United States Court of Appeals, Ninth Circuit.

Before SKOPIL, WIGGINS,**  Circuit Judges, and JAMES M. BURNS,***  District Judge.

MEMORANDUM**** 

Kenneth Baker appeals the denial of his motion to dismiss an indictment against him for pre-indictment filing delay. We affirm.

FACTS AND PRIOR PROCEEDINGS

A criminal complaint was first filed against Baker on June 14, 1985, alleging that Baker knowingly conspired with Wilton Jones and Glenn Perry to unlawfully distribute controlled substances. Two weeks later, the government moved to dismiss the complaint without prejudice. The motion was granted. Baker moved for the return of property which was not subject to criminal forfeiture and which was seized prior to the complaint being filed against him. The government opposed this motion because it was unsure whether the items seized did in fact contain controlled substances and because it wanted to continue its investigation of Baker, Jones and Perry for manufacturing controlled substances. The district court denied Baker's motion for return of property.

On February 6, 1986, Baker was indicted for conspiracy to violate, and violating the Food, Drug and Cosmetics Act, 21 U.S.C. §§ 301-392 (1982), in manufacturing analogues of fentanyl, which is an uncontrolled variation of a controlled substance. Baker pled not guilty. A superseding indictment was filed on March 20, 1986 to which Baker also pled not guilty. Baker then moved to dismiss the indictment for violation of his right to a speedy trial. He contended that in opposing his motion for return of property, the government represented that any subsequent indictment would occur by October 1, 1985. Pursuant to this representation, Baker alleged that when that date passed he discarded evidence which would have exculpated him on the subsequent February 6, 1986 charges. The motion to dismiss the indictment was denied. After a second superseding indictment was filed, Baker pled nolo contendere to certain misbranding offenses under the Food, Drug and Cosmetic Act and was sentenced. Baker appeals denial of his motion to dismiss the indictment.

DISCUSSION

While Baker phrased his motion as a right to a speedy trial under the sixth amendment, that right does not attach before a defendant is indicted. United States v. Marion, 404 U.S. 307, 313 (1971). The claim is therefore more properly construed as a denial of due process under the fifth amendment. Id. at 324.

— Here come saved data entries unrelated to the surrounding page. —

import Summits.FinalStateConjecture.FinalStateConjecture.Theses.PhotonSphereChannels
import Summits.FinalStateConjecture.FinalStateConjecture.Theorems.PhotonSphereChannelsFrozenPacketMain
import Summits.FinalStateConjecture.FinalStateConjecture.Theorems.PhotonSphereChannelsUniformPhotonSphereChannelsNearKernelCensus

/-!
# Route PhotonSphereChannels — REFUTATION of the crux `UniformPhotonSphereChannels` (K1, item
# stmt-FinalStateConjecture-10045): no `ℓ`-uniform exterior-cone channel constant exists for any
# fixed excised ball

`not_UniformPhotonSphereChannels : ¬ UniformPhotonSphereChannels`, sorry-free.

**Witness family (frozen velocity packets).** Given the `ρ₀(M)`, `c(M)` that K1 claims at `M = 1`,
take the tortoise radius `r = tortoiseRadius` centred at `xc = 0`, the ball `ρ = ρ₀`, spin `s = 2`,
`ℓ = m⁴`, and ODD Cauchy data `(0, g)` with `g(x) = B(m³(x − α))` a `C²` plateau bump of width
`3/m³` sitting flush below the near edge `xe = −ρ₀` (`α = xe − 3/m³`).  Two facts:

1. *Escape in time `T = 3/m³`* (`FrozenPacket.frozen_packet_main`, this seat): over the time the
   light-speed near edge `xe − |t|` needs to sweep past the packet, the true solution stays within
   `O(m^{-1}) √E₀` (energy norm) of the motionless ansatz `g(x) sin(ωt)/ω`, `ω² = V_ℓ(α) ≍ m⁸`, so
   the exterior energy at the times `±T` is `≤ (c/4) ∫ g²`; by the landed monotonicity of exterior
   energies (`RW.exteriorEnergy_antitoneOn_rw`) both channel energies are then `≤ (c/4) ∫ g²`.
2. *Coercive side* (`deficit_lower_bound`, from the landed near-side kernel census
   `KruskalRestFrameVirial.stub_nearKernelCensus`): a `t`-polynomial kernel element with finite
   near energy is static on the near cone, so its velocity trace vanishes below `xe` and
   `dist²((0, g), P(ρ)) ≥ ∫ g²`.

Hence `c ∫ g² ≤ (c/2) ∫ g²` with `∫ g² > 0`: contradiction.  No long-time dynamics (no lag law,
no Kruskal frame, no Gaussian beams) is used — only that a deep sub-barrier rest packet does not
instantly follow a receding light-speed edge.  The refutation is *substantive*: the witnesses work
at EVERY `ρ₀ ≥ 0` and the lost data are an infinite-dimensional family as `ℓ → ∞`; the route's
declared repairs (an `ℓ`-dependent ball `ρ₀(ℓ)`, or horizon-flux near ends) are not hit.

Glue lemmas `channelInequality_of_uniform`, `deficit_lower_bound`, `channelEnergy_le_of_antitone`
are the proved glue of the line skeleton `Cruxes/UniformPhotonSphereChannels/Lines/
kruskal-rest-frame-virial.lean` (crux planner / line lead), re-proved here for `s = 2`.

**Record (2026-08-16, housekeeping).** The route's rev-7 repair dropped the refuted constant
`…Theses.PhotonSphereChannels.UniformPhotonSphereChannels` from the Theses file; it is re-declared
below, verbatim, in the route namespace, so that this append-only refutation keeps elaborating (all
theorems unchanged).
-/

noncomputable section

namespace Summit.FinalStateConjecture.FinalStateConjecture.Theses.PhotonSphereChannels

open scoped BigOperators Topology Manifold Classical MeasureTheory ProbabilityTheory Matrix InnerProductSpace ComplexConjugate ContinuousMap
open Filter Set Function TopologicalSpace MeasureTheory

/-- **Record of the dropped route item `UniformPhotonSphereChannels`** = stmt-FinalStateConjecture-10045
(K1; ledger signature verbatim, in the route file's namespace and `open` context; NOT a route item —
no `route_item` attribute): after `Theorems.not_UniformPhotonSphereChannels` (below) closed the item
`refuted` (2026-08-16T02:11:05Z), the rev-7 route repair dropped this constant from the gate-written
Theses file, while this Theorems file — append-only, statement text `¬ UniformPhotonSphereChannels`
fixed — still names it, so this module (and its importer
`Theorems/WindowedShellChannels/Negative/FalseWithoutLag.lean`) stopped elaborating ("Unknown
identifier", builds of 2026-08-16; housekeeping request attached to stmt-FinalStateConjecture-14078).
Re-declared here under its ORIGINAL fully-qualified name with its ORIGINAL definiens solely so that
the refutation record keeps elaborating (pattern of the record in
`Theorems/PhotonSphereChannelsBlindnessInsidePhotonSphere.lean`).  It is FALSE — see
`not_UniformPhotonSphereChannels`.  Informally: for every Schwarzschild mass `M > 0` there are a ball
radius `ρ₀(M)` and a constant `c(M) > 0`, UNIFORM in the spin `s ≤ 2`, the angular number `ℓ ≥ s`
and the ball `ρ ≥ ρ₀`, such that for every tortoise radius function centred at the photon sphere
and every global `C²` Regge–Wheeler solution `ψ`, `c · dist²(ψ(0), P(ρ)) ≤ liminf_{t→+∞} E[ψ;
{|x − x_c| > ρ + |t|}] + liminf_{t→−∞} E[ψ; {|x − x_c| > ρ + |t|}]`, `P(ρ)` the `t`-polynomial
solutions on the exterior cone (the FIXED-ball two-ended channel-of-energy inequality). -/
def UniformPhotonSphereChannels : Prop :=
  ∀ M : ℝ, 0 < M → ∃ ρ₀ : ℝ, 0 ≤ ρ₀ ∧ ∃ c : ℝ, 0 < c ∧ ∀ (r : ℝ → ℝ) (xc : ℝ), (∀ x, 2 * M < r x) → (∀ x, HasDerivAt r (1 - 2 * M / r x) x) → r xc = 3 * M → ∀ (s ℓ : ℕ), s ≤ 2 → s ≤ ℓ → ∀ ρ : ℝ, ρ₀ ≤ ρ → ∀ ψ : ℝ → ℝ → ℝ, ContDiff ℝ 2 (Function.uncurry ψ) → let V : ℝ → ℝ := fun x => (1 - 2 * M / r x) * ((ℓ : ℝ) * ((ℓ : ℝ) + 1) / r x ^ 2 + (1 - (s : ℝ) ^ 2) * (2 * M) / r x ^ 3); let e : (ℝ → ℝ → ℝ) → ℝ → ℝ → ℝ := fun φ t x => deriv (fun τ => φ τ x) t ^ 2 + deriv (φ t) x ^ 2 + V x * φ t x ^ 2; let IsSol : (ℝ → ℝ → ℝ) → ℝ × ℝ → Prop := fun φ z => iteratedDeriv 2 (fun τ => φ τ z.2) z.1 - iteratedDeriv 2 (φ z.1) z.2 + V z.2 * φ z.1 z.2 = 0; let Ω : Set (ℝ × ℝ) := {z | ρ + |z.1| < |z.2 - xc|}; let P : Set (ℝ → ℝ → ℝ) := {p | ContDiffOn ℝ 2 (Function.uncurry p) Ω ∧ (∀ z ∈ Ω, IsSol p z) ∧ ∃ (N : ℕ) (a : ℕ → ℝ → ℝ), ∀ z ∈ Ω, p z.1 z.2 = ∑ i ∈ Finset.range N, a i z.2 * z.1 ^ i}; let Eext : ℝ → ENNReal := fun t => MeasureTheory.lintegral (MeasureTheory.volume.restrict {x : ℝ | ρ + |t| < |x - xc|}) (fun x => ENNReal.ofReal (e ψ t x)); (∀ z, IsSol ψ z) → ENNReal.ofReal c * (⨅ p ∈ P, MeasureTheory.lintegral (MeasureTheory.volume.restrict {x : ℝ | ρ < |x - xc|}) (fun x => ENNReal.ofReal (e (fun t y => ψ t y - p t y) 0 x))) ≤ Filter.liminf Eext Filter.atTop + Filter.liminf Eext Filter.atBot

end Summit.FinalStateConjecture.FinalStateConjecture.Theses.PhotonSphereChannels

namespace Summit.FinalStateConjecture.FinalStateConjecture.Theorems

open Literature.Geometry.Lorentzian Literature.Geometry.Lorentzian.ReggeWheeler
open Summit.FinalStateConjecture.FinalStateConjecture.Theses.PhotonSphereChannels
open MeasureTheory Filter Set Function
open scoped ENNReal Topology

namespace FrozenPacket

The leading case on pre-indictment delay is United States v. Lovasco, 431 U.S. 783 (1977), where the Supreme Court refused to dismiss an indictment for crimes which occurred eighteen months before the indictment was filed. In doing so, the Court relied on Marion to conclude that investigative delay in filing the indictment was unlike tactical delay and that proof of prejudice must be shown, with a due process inquiry to consider the reasons for the delay. Id. at 790.

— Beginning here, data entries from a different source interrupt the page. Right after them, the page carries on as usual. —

/-- **`E (x₁₀(y), 1) = proj_{c₀} ⟨x₁₀(y), K0⟩` and `E (x₀₁(a), 1) = proj_{c₀} ⟨x₀₁(a), K0⟩`** for a model `E` as in `exists_continuousMulEquiv_levi_two_one` (the block matrix of
`(x_{ij}(y), 1)` IS `x_{ij}(y) ∈ GL₃`). [cite: BernsteinZelevinsky1977, §2.1] -/
theorem exists_continuousMulEquiv_levi_two_one_transvection :
    ∃ E : (GL (Fin 2) F × GL (Fin 1) F) ≃ₜ* (Π a, GL {i // (![0, 0, 1] : Fin 3 → Fin 2) i = a} F),
      (∀ y : F, E (transvectionUnit (n := 2) 1 0 (by decide) y, 1) =
        leviProjection F (![0, 0, 1] : Fin 3 → Fin 2) ⟨transvectionUnit 1 0 (by decide) y, transvectionUnit_one_zero_mem_standardParabolicGL y⟩) ∧
      (∀ a : F, E (transvectionUnit (n := 2) 0 1 (by decide) a, 1) =
        leviProjection F (![0, 0, 1] : Fin 3 → Fin 2) ⟨transvectionUnit 0 1 (by decide) a, transvectionUnit_zero_one_mem_standardParabolicGL a⟩) := by
  obtain ⟨E, hE⟩ := exists_continuousMulEquiv_levi_two_one F
  -- an element of `P` with the block matrix of `(x, 1)` computes `E (x, 1)`
  have key : ∀ (x : GL (Fin 2) F) (g : GL (Fin 3) F) (hg : g ∈ standardParabolicGL F (![0, 0, 1] : Fin 3 → Fin 2)),
      (g : Matrix (Fin 3) (Fin 3) F) = !![(x : Matrix (Fin 2) (Fin 2) F) 0 0, (x : Matrix (Fin 2) (Fin 2) F) 0 1, 0;
        (x : Matrix (Fin 2) (Fin 2) F) 1 0, (x : Matrix (Fin 2) (Fin 2) F) 1 1, 0; 0, 0, 1] →
      E (x, 1) = leviProjection F (![0, 0, 1] : Fin 3 → Fin 2) ⟨g, hg⟩ := by
    intro x g hg h
    obtain ⟨m, hm, hmat⟩ := hE (x, 1)
    rw [hm]
    congr 1
    apply Subtype.ext; apply Units.ext
    rw [hmat, h, Units.val_one, Matrix.one_apply_eq]
  refine ⟨E, fun y => key _ _ _ ?_, fun a => key _ _ _ ?_⟩ <;>
  · ext i j
    fin_cases i <;> fin_cases j <;> simp [coe_transvectionUnit]

/-! ## §2  `δ_P^{1∕2} = 1` on the root groups of the `GL₂` block -/

/-- **`δ_P^{1∕2}(x_{ij}(y)) = 1` for a root group `x_{ij}(F) ≤ P`**: `x_{ij}(y)` lies in the compact subgroup `x_{ij}({z : |z| ≤ |y|})` of `P`, on which the modular character
is trivial (★ `modularCharacter_eq_one_of_mem_isCompact`). [cite: BernsteinZelevinsky1977, §1.7] -/
theorem rootDeltaChar_eq_one_of_transvectionUnit {P : Subgroup (GL (Fin 3) F)} [LocallyCompactSpace ↥P] {i j : Fin 3} (hij : i ≠ j)
    (hmem : ∀ z : F, transvectionUnit i j hij z ∈ P) (y : F) : rootDeltaChar P ⟨transvectionUnit i j hij y, hmem y⟩ = 1 := by
  haveI : IsTopologicalRing F := inferInstance
  have hmul : ∀ z z' : F, transvectionUnit (n := 3) i j hij z * transvectionUnit (n := 3) i j hij z' = transvectionUnit (n := 3) i j hij (z + z') :=
    fun z z' => Units.ext (Matrix.transvection_mul_transvection_same i j hij z z')
  -- the compact subgroup `K_y = x_{ij}({z : |z| ≤ |y|})` of `P`
  let K : Subgroup ↥P :=
    { carrier := {p | ∃ z : F, valuation F z ≤ valuation F y ∧ (p : GL (Fin 3) F) = transvectionUnit (n := 3) i j hij z}
      mul_mem' := by
        rintro p q ⟨z, hz, hp⟩ ⟨z', hz', hq⟩
        exact ⟨z + z', (Valuation.map_add _ z z').trans (max_le hz hz'), by rw [Subgroup.coe_mul, hp, hq, hmul]⟩
      one_mem' := ⟨0, by rw [map_zero]; exact zero_le, by rw [Subgroup.coe_one, transvectionUnit_zero]⟩
      inv_mem' := by
        rintro p ⟨z, hz, hp⟩
        exact ⟨-z, by rwa [Valuation.map_neg], by rw [Subgroup.coe_inv, hp, transvectionUnit_inv]⟩ }
  have hKc : IsCompact (K : Set ↥P) := by
    have hcT : ∀ s : F → F, Continuous s → Continuous fun z : F => Matrix.transvection i j (s z) := fun s hs =>
      continuous_matrix fun a b => by
        simp only [Matrix.transvection, Matrix.add_apply, Matrix.single_apply]
        split_ifs <;> fun_prop
    have hcont : Continuous fun z : F => (⟨transvectionUnit (n := 3) i j hij z, hmem z⟩ : ↥P) :=
      Continuous.subtype_mk (Units.continuous_iff.2 ⟨hcT id continuous_id, hcT Neg.neg continuous_neg⟩) _
    have himage : (K : Set ↥P) = (fun z : F => (⟨transvectionUnit (n := 3) i j hij z, hmem z⟩ : ↥P)) '' {z : F | valuation F z ≤ valuation F y} := by
      ext p
      constructor
      · rintro ⟨z, hz, hp⟩; exact ⟨z, hz, Subtype.ext hp.symm⟩
      · rintro ⟨z, hz, rfl⟩; exact ⟨z, hz, rfl⟩
    rw [himage]
    exact (IsNonarchimedeanLocalField.isCompact_closedBall F (valuation F y)).image hcont
  have hyK : (⟨transvectionUnit (n := 3) i j hij y, hmem y⟩ : ↥P) ∈ K := ⟨y, le_rfl, rfl⟩
  borelize ↥P
  have h1 : MeasureTheory.Measure.modularCharacter (⟨transvectionUnit (n := 3) i j hij y, hmem y⟩ : ↥P) = 1 :=
    modularCharacter_eq_one_of_mem_isCompact hKc hyK
  ext
  rw [rootDeltaChar_apply, h1, NNReal.sqrt_one, NNReal.coe_one, Complex.ofReal_one, Units.val_one]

Following Lovasco and Marion, we held that prejudice from the pre-indictment delay must be shown by proof that is "definite and not speculative, and the defendant must demonstrate how the loss of a witness and/or evidence is prejudicial to his case." United States v. Moran, 759 F.2d 777, 782 (9th Cir. 1985). Here, the delay between the dismissal of the original complaint and the subsequent indictment of Baker was about six months. Baker argues the delay nevertheless prejudiced him in that he destroyed: (a) letters from Jones threatening Baker to provide certain "ingredients," (b) maps and hotel receipts showing Jones' contact with Baker, (c) recipes in Jones' handwriting, (d) telephone bills showing conversation with Jones, and (e) other apparatus of Jones' which Baker possessed. Baker contends these destroyed items were essential to his coercion defense.1  In support of his showing of prejudice, Baker points to a statement made by the government during the hearing on Baker's motion for return of property. At that hearing, an Assistant United States Attorney stated:

" [W]e intend to file an indictment by October 1st. If we do not file an indictment by October 1st, we will not be filing an indictment."

Relying on this representation, Baker claims he destroyed the exculpatory evidence when October 1 passed and there was no new indictment filed.

Baker has failed to show that any evidence supports his position. Under Moran, proof of prejudice must be definite and not speculative. Baker produced no corroborating statements from Jones showing that what Baker allegedly destroyed actually existed. Certainly, Jones would know. Also, Baker did not present copies of the receipts, telephone bills and recipes he allegedly destroyed. Moreover, the delay in filing the indictment was for investigatory purposes, i.e., to determine whether the items seized contained any controlled substances or whether any other crimes could be charged.

Baker's reliance on the government's statement at the return of property hearing is also misplaced. The statement did not constitute an agreement between Baker and the government that an indictment would be filed by October 1 or not at all. The statement is more properly construed as one of good intentions by the government. The government cannot indict without probable cause and it must have sufficient evidence to convict. It was therefore entitled to delay indicting Baker until these requirements were met. See Lavasco, 431 U.S. at 796. More importantly, even if some prejudice did result to Baker, since the delay was necessitated by the need for further investigation, no due process violation occurred. Id.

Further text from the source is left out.